/-- **`RoundingRoom` AT PRINT'S SHARP EXPONENT LETTERS ON THE WINDOW**: g45's displayed junction
`HistoryBankingDiscountCharge.RoundingRoom C O L K R g (sBsharp O m C g) (sRsharp t Ap₁ p₁ R g)` HOLDS under (2.9)
`FlowIneq29 R g L β′ β₀ K`, the (2.5) envelope `R_j ≤ L·ℓ_j^{r}` with `1 ≤ R_j` (`j ≤ K`), `E₂ > 0`, `E₃ ≥ 0`, `L ≥ 1`,
`γ₀ ≥ 0`, `A₀ ≥ 0`, any min-letter `m ≥ A₁²`, and the window `SharpWindow C O L K r p₁ η η′ κ Ap₁ Φ g` for some
`Φ ≥ 0`. [folklore] -/
theorem roundingRoom_sharp (hE₂ : 0 < C.E₂) (hE₃ : 0 ≤ C.E₃) (hL : 1 ≤ L) (hγ₀ : 0 ≤ O.γ₀) (hA₀ : 0 ≤ C.A₀)
    (hΦ : 0 ≤ Φ) (hm : O.A₁ ^ 2 ≤ m)
    (h29 : B14FlowStep.FlowIneq29 R g L β' β₀ K) (hRup : ∀ j, j ≤ K → (R j : ℝ) ≤ L * ell g j ^ r)
    (hR1 : ∀ j, j ≤ K → 1 ≤ R j) (hW : SharpWindow C O L K r p₁ t η η' κ Ap₁ Φ g) :
    RoundingRoom C O L K R g (sBsharp O m C g) (sRsharp t Ap₁ p₁ R g) where
  birth e he s hjs hsK := by
    have h := birth_clause hE₂ hE₃ hL hγ₀ hA₀ hΦ hm h29 hRup hW he hjs hsK
    have h0 : 0 ≤ Φ * (dshare C L R e + mshare C L R s) :=
      mul_nonneg hΦ (add_nonneg (dshare_nonneg hE₂.le hE₃ e) (mshare_nonneg hE₂.le hE₃ s))
    linarith
  renew e he _ hK := by
    have h := renew_clause hL hA₀ hΦ h29 hRup hR1 hW he hK
    have h0 : 0 ≤ Φ * dshare C L R e := mul_nonneg hΦ (dshare_nonneg hE₂.le hE₃ e)
    linarith

end Window

/-! ## §2 Bridges to the printed loci: the exponent proviso of p. 383 and the p. 381 minimum under the ledger relation -/

section Bridges

variable {C : T4PrintedShapeBanking.Consts} {O : PrintedO1s} {r p₁ η d : ℕ}

/-- the renewal bookkeeping at the printed size power `t = d + 5`, `p₀ + r(d+5) + η = 2p₁`, with a POSITIVE gap `η ≥ 1`
IS [B16] p. 383's exponent proviso
«2p₁ − (d + 5)r₀ > p₀» (`B16Sect1Kernels.ExponentProviso383`, over ℝ). [folklore] -/
theorem exponentProviso383_of_expR (h : C.p₀ + r * (d + 5) + η = 2 * p₁) (hη : 1 ≤ η) :
    B16Sect1Kernels.ExponentProviso383 (C.p₀ : ℝ) (p₁ : ℝ) (r : ℝ) d := by
  unfold B16Sect1Kernels.ExponentProviso383
  have h' : (C.p₀ : ℝ) + r * (d + 5) + η = 2 * p₁ := by exact_mod_cast h
  have hη' : (1 : ℝ) ≤ η := by exact_mod_cast hη
  rw [show (2 : ℝ) * p₁ - ((d : ℝ) + 5) * r = C.p₀ + η by rw [← h']; ring]
  linarith

/-- the sharp renewal letter, negated, IS the exponent of `lfFactor178`'s right member `exp(−R_j^{−d−5}p₁²(g_j))` at
`p₁(g_h) = Ap₁·ℓ_h^{p₁}` (syntactic bridge). [folklore] -/
theorem neg_sRsharp_eq (d : ℕ) (Ap₁ : ℝ) (p₁ : ℕ) (R : ℕ → ℕ) (g : ℕ → ℝ) (h : ℕ) :
    -sRsharp (d + 5) Ap₁ p₁ R g h = -((R h : ℝ) ^ (d + 5))⁻¹ * (Ap₁ * ell g h ^ p₁) ^ 2 := by
  unfold sRsharp; ring

/-- under the ledger relation `2B₃²A₁² ≤ A₀′²` (GAPS G-B16-07 R2; the refuter's (P♯)) the printed minimum
`min{½B₃⁻²A₀′², 2A₁², A₁²}` of p. 381 is `A₁²`, so the birth clause's `A₁² ≤ m` holds at
`m = B16LargeFieldFactors380.minConst B₃ A₀′ A₁`. [folklore] -/
theorem A1sq_le_minConst {B₃ A₀' : ℝ} (hB₃ : B₃ ≠ 0) (hR2 : 2 * B₃ ^ 2 * O.A₁ ^ 2 ≤ A₀' ^ 2) :
    O.A₁ ^ 2 ≤ B16LargeFieldFactors380.minConst B₃ A₀' O.A₁ :=
  (B16LargeFieldFactors380.min_eq_A1sq hB₃ hR2).ge

variable {L K t κ η' : ℕ} {Ap₁ Φ m : ℝ} {R : ℕ → ℕ} {g : ℕ → ℝ} {β' β₀ : ℝ}

/-- **`RoundingRoom` AT PRINT'S p. 381 MINIMUM**: `roundingRoom_sharp` with `m := minConst B₃ A₀′ A₁` under R2. [folklore] -/
theorem roundingRoom_sharp_minConst {B₃ A₀' : ℝ} (hB₃ : B₃ ≠ 0) (hR2 : 2 * B₃ ^ 2 * O.A₁ ^ 2 ≤ A₀' ^ 2)
    (hE₂ : 0 < C.E₂) (hE₃ : 0 ≤ C.E₃) (hL : 1 ≤ L) (hγ₀ : 0 ≤ O.γ₀) (hA₀ : 0 ≤ C.A₀) (hΦ : 0 ≤ Φ)
    (h29 : B14FlowStep.FlowIneq29 R g L β' β₀ K) (hRup : ∀ j, j ≤ K → (R j : ℝ) ≤ L * ell g j ^ r)
    (hR1 : ∀ j, j ≤ K → 1 ≤ R j) (hW : SharpWindow C O L K r p₁ t η η' κ Ap₁ Φ g) :
    RoundingRoom C O L K R g (sBsharp O (B16LargeFieldFactors380.minConst B₃ A₀' O.A₁) C g)
      (sRsharp t Ap₁ p₁ R g) :=
  roundingRoom_sharp hE₂ hE₃ hL hγ₀ hA₀ hΦ (A1sq_le_minConst hB₃ hR2) h29 hRup hR1 hW

/-- the (2.5) envelope and `1 ≤ R_j` FROM (2.5) ITSELF: `B14.IsRj L r (g_j) (R_j)` with `1 ≤ ℓ_j`, `L ≥ 1` gives
`R_j ≤ L·ℓ_j^{r}` (`B14FlowStep.isRj_le_mul_logpow`) and `1 ≤ R_j` (`R_j` is a power of `L`). [folklore] -/
theorem envelope_of_isRj (hL : 1 ≤ L) {j : ℕ} (hR : B14.IsRj L r (g j) (R j)) (hℓ : 1 ≤ ell g j) :
    (R j : ℝ) ≤ L * ell g j ^ r ∧ 1 ≤ R j := by
  refine ⟨B14FlowStep.isRj_le_mul_logpow hL hR (one_le_pow₀ hℓ), ?_⟩
  obtain ⟨s, hs, -, -⟩ := hR
  rw [hs]
  exact Nat.one_le_pow _ _ (by omega)

/-- **`RoundingRoom` AT PRINT'S SHARP LETTERS FROM (2.5) ITSELF**: `roundingRoom_sharp` with the size hypotheses supplied by
`B14.IsRj L r (g_j) (R_j)` for `j ≤ K` (the witness's `isRj` field shape) through `envelope_of_isRj`. [folklore] -/
theorem roundingRoom_sharp_of_isRj (hE₂ : 0 < C.E₂) (hE₃ : 0 ≤ C.E₃) (hL : 1 ≤ L) (hγ₀ : 0 ≤ O.γ₀) (hA₀ : 0 ≤ C.A₀)
    (hΦ : 0 ≤ Φ) (hm : O.A₁ ^ 2 ≤ m) (h29 : B14FlowStep.FlowIneq29 R g L β' β₀ K)
    (hRj : ∀ j, j ≤ K → B14.IsRj L r (g j) (R j)) (hW : SharpWindow C O L K r p₁ t η η' κ Ap₁ Φ g) :
    RoundingRoom C O L K R g (sBsharp O m C g) (sRsharp t Ap₁ p₁ R g) :=
  roundingRoom_sharp hE₂ hE₃ hL hγ₀ hA₀ hΦ hm h29
    (fun j hj => (envelope_of_isRj hL (hRj j hj) (hW.one_le_ell j hj)).1)
    (fun j hj => (envelope_of_isRj hL (hRj j hj) (hW.one_le_ell j hj)).2) hW

end Bridges

/-! ## §3 The credit reading on the window (junction BY NAME with row S21's `HistoryBankingCreditRead`) -/

section Credit

variable {γ : Type*} {ε : Type*} [DecidableEq ε] (sh : ε → PEv) {C : T4PrintedShapeBanking.Consts} {O : PrintedO1s}
  {L K r p₁ t η η' κ : ℕ} {Ap₁ Φ m : ℝ} {R : ℕ → ℕ} {g : ℕ → ℝ} {β' β₀ : ℝ} {fB : ℕ → ℕ → γ → ℝ} {fR : ℕ → ℝ}

/-- **THE CREDIT READING (M5-3) ON THE WINDOW**: with the event-wise factor reading AT PRINT'S SHARP LETTERS
`FactorRead fB fR (sBsharp O m C g) (sRsharp t Ap₁ p₁ R g)` as the ONE remaining display, (2.9), the (2.5) envelope,
`1 ≤ R_j`, `E₂ > 0`, `E₃ ≥ 0`, `L ≥ 1`, `γ₀ ≥ 0`, `A₀ ≥ 0`, `A₁² ≤ m`, and the window: for a `ConsistentTLE`, well-formed
tagged genealogy `G` whose shape-relabelling is `P`'s canonical genealogy,
`evProd fB fR P ≤ exp (−credits (pcredit O C g ∘ sh) G) · exp (−Ξ(G))` — row S21's
`evProd_le_exp_neg_credits_mul_exp_neg_discount` with its `RoundingRoom` hypothesis DISCHARGED by `roundingRoom_sharp`.
[folklore] -/
theorem evProd_le_of_factorRead_sharp (hF : HistoryBankingCreditRead.FactorRead fB fR (sBsharp O m C g) (sRsharp t Ap₁ p₁ R g))
    (hE₂ : 0 < C.E₂) (hE₃ : 0 ≤ C.E₃) (hL : 1 ≤ L) (hγ₀ : 0 ≤ O.γ₀) (hA₀ : 0 ≤ C.A₀) (hΦ : 0 ≤ Φ)
    (hm : O.A₁ ^ 2 ≤ m) (h29 : B14FlowStep.FlowIneq29 R g L β' β₀ K)
    (hRup : ∀ j, j ≤ K → (R j : ℝ) ≤ L * ell g j ^ r) (hR1 : ∀ j, j ≤ K → 1 ≤ R j)
    (hWin : SharpWindow C O L K r p₁ t η η' κ Ap₁ Φ g) {P : HistoryAdmissible.PGen γ} {G : Gen ε}
    (hsh : T4BranchingRecordsGas.relabel sh G = P.toGen) (hW : G.WF (dictWT sh R C.n₁))
    (hc : ConsistentTLE sh C K R G) :
    HistoryGenealogyExtraction.evProd fB fR P ≤ Real.exp (-credits (pcredit O C g ∘ sh) G) *
      Real.exp (-(8 / C.E₂ * totalCostT sh C K R G + 4 * (partnerAges (PEv.step ∘ sh) G : ℝ))) :=
  HistoryBankingCreditRead.evProd_le_exp_neg_credits_mul_exp_neg_discount sh hF
    (roundingRoom_sharp hE₂ hE₃ hL hγ₀ hA₀ hΦ hm h29 hRup hR1 hWin) h29 hL hE₂ hE₃ hsh hW hc

end Credit

end

end Summit.QuantumFields.BalabanUV.T4Continuum.HistoryBankingRoundingWindow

§ Task details
From the material above, set down exactly the lines starting at the one with "p₁ R g) where" and ending at the one with "IS [B16] p. 383's exponent proviso", end lines included.

§ Answer section
    RoundingRoom C O L K R g (sBsharp O m C g) (sRsharp t Ap₁ p₁ R g) where
  birth e he s hjs hsK := by
    have h := birth_clause hE₂ hE₃ hL hγ₀ hA₀ hΦ hm h29 hRup hW he hjs hsK
    have h0 : 0 ≤ Φ * (dshare C L R e + mshare C L R s) :=
      mul_nonneg hΦ (add_nonneg (dshare_nonneg hE₂.le hE₃ e) (mshare_nonneg hE₂.le hE₃ s))
    linarith
  renew e he _ hK := by
    have h := renew_clause hL hA₀ hΦ h29 hRup hR1 hW he hK
    have h0 : 0 ≤ Φ * dshare C L R e := mul_nonneg hΦ (dshare_nonneg hE₂.le hE₃ e)
    linarith

end Window

/-! ## §2 Bridges to the printed loci: the exponent proviso of p. 383 and the p. 381 minimum under the ledger relation -/

section Bridges

variable {C : T4PrintedShapeBanking.Consts} {O : PrintedO1s} {r p₁ η d : ℕ}

/-- the renewal bookkeeping at the printed size power `t = d + 5`, `p₀ + r(d+5) + η = 2p₁`, with a POSITIVE gap `η ≥ 1`
IS [B16] p. 383's exponent proviso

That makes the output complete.